** Opening Supplied material block **

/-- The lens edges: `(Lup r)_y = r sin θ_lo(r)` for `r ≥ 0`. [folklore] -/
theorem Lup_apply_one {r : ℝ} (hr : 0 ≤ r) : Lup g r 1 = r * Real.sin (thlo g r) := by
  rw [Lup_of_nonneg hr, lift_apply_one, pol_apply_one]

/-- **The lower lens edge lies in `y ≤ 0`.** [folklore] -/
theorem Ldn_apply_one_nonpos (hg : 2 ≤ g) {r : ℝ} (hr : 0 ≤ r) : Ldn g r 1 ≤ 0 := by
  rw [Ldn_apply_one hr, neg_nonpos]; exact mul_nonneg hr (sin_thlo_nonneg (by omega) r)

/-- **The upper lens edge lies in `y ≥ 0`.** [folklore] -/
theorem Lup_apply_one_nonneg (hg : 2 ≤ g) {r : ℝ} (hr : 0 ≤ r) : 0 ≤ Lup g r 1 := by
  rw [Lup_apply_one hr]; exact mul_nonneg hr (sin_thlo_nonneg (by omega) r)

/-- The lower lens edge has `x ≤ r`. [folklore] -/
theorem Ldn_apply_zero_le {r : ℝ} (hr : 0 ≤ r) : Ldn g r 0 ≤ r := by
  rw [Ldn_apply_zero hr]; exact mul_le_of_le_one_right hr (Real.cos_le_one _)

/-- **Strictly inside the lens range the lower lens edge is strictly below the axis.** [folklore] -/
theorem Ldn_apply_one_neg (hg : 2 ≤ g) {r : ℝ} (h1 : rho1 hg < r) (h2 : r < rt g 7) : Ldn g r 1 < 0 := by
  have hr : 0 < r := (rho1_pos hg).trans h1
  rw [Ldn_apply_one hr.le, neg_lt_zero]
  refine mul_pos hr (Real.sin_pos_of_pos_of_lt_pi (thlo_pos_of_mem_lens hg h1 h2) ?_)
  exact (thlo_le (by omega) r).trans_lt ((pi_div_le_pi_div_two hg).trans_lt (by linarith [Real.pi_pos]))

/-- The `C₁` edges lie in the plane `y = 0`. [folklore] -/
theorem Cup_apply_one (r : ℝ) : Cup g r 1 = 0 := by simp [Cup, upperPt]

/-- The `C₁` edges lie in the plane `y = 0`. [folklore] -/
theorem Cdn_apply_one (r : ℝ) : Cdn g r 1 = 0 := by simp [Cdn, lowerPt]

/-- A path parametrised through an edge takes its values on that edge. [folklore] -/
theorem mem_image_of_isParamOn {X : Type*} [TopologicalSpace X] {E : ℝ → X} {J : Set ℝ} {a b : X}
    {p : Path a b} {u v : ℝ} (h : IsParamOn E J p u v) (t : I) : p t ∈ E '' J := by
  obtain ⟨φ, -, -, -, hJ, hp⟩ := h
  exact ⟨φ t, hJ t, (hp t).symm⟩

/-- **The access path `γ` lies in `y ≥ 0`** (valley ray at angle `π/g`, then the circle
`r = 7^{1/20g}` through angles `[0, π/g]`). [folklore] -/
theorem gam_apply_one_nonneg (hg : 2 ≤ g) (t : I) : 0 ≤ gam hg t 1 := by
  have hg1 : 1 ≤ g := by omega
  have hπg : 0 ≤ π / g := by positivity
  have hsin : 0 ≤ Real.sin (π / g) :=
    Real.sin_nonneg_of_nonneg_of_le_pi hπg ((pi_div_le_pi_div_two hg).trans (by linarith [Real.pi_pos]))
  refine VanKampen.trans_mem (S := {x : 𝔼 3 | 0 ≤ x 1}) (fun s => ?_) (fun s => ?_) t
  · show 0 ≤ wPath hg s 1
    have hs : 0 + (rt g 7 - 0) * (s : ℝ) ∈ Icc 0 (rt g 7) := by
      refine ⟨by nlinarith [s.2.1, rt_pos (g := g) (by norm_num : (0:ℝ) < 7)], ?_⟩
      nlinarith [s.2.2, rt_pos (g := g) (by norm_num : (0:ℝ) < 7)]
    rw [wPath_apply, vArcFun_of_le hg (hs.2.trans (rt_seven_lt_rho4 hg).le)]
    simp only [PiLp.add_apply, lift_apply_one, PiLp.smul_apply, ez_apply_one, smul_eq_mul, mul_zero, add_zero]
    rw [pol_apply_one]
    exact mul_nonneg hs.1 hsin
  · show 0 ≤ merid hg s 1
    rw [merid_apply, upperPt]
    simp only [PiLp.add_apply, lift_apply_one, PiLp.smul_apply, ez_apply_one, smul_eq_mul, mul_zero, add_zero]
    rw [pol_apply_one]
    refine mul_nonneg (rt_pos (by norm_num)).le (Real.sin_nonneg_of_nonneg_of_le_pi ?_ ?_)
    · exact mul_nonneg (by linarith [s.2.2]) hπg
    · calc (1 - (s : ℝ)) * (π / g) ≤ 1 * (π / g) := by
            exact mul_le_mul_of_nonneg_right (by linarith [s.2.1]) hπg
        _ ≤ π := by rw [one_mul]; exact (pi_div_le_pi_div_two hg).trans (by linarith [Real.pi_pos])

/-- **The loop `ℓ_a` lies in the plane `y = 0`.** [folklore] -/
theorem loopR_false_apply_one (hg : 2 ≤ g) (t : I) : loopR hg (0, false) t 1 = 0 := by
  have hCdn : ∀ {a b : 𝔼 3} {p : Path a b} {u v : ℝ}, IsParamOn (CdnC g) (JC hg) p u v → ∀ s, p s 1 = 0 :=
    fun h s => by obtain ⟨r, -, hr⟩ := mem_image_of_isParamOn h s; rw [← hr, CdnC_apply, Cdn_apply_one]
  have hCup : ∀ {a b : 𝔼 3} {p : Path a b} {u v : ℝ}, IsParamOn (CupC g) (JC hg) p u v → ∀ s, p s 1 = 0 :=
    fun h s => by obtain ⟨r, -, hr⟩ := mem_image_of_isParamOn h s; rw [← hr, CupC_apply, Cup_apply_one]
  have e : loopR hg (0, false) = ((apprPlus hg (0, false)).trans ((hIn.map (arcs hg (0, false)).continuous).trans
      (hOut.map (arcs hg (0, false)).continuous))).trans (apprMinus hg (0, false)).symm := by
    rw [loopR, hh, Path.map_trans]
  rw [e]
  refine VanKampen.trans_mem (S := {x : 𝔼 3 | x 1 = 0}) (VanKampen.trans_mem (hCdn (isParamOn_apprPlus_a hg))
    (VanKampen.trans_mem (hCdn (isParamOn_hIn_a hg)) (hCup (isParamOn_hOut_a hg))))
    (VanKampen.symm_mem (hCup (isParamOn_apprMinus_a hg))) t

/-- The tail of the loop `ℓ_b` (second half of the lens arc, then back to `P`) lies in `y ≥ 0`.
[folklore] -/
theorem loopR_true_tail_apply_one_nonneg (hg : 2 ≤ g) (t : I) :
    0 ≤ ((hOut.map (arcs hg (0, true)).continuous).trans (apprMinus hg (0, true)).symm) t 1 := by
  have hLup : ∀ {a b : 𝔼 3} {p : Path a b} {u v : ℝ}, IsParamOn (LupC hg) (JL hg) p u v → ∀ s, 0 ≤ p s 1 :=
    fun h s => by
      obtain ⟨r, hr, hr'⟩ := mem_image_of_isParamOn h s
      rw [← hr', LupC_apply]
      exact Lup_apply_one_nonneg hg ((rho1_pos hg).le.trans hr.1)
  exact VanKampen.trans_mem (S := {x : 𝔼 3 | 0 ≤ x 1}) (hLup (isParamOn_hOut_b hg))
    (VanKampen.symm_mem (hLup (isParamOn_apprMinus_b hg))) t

** Closing Supplied material block **

Required action ▸
Return the lines from the line containing "(VanKampen.trans_mem (hCdn (isParamOn_hIn_a" to the end of the entries above, exactly as they appear and with no other output.

Result ▸
    (VanKampen.trans_mem (hCdn (isParamOn_hIn_a hg)) (hCup (isParamOn_hOut_a hg))))
    (VanKampen.symm_mem (hCup (isParamOn_apprMinus_a hg))) t

/-- The tail of the loop `ℓ_b` (second half of the lens arc, then back to `P`) lies in `y ≥ 0`.
[folklore] -/
theorem loopR_true_tail_apply_one_nonneg (hg : 2 ≤ g) (t : I) :
    0 ≤ ((hOut.map (arcs hg (0, true)).continuous).trans (apprMinus hg (0, true)).symm) t 1 := by
  have hLup : ∀ {a b : 𝔼 3} {p : Path a b} {u v : ℝ}, IsParamOn (LupC hg) (JL hg) p u v → ∀ s, 0 ≤ p s 1 :=
    fun h s => by
      obtain ⟨r, hr, hr'⟩ := mem_image_of_isParamOn h s
      rw [← hr', LupC_apply]
      exact Lup_apply_one_nonneg hg ((rho1_pos hg).le.trans hr.1)
  exact VanKampen.trans_mem (S := {x : 𝔼 3 | 0 ≤ x 1}) (hLup (isParamOn_hOut_b hg))
    (VanKampen.symm_mem (hLup (isParamOn_apprMinus_b hg))) t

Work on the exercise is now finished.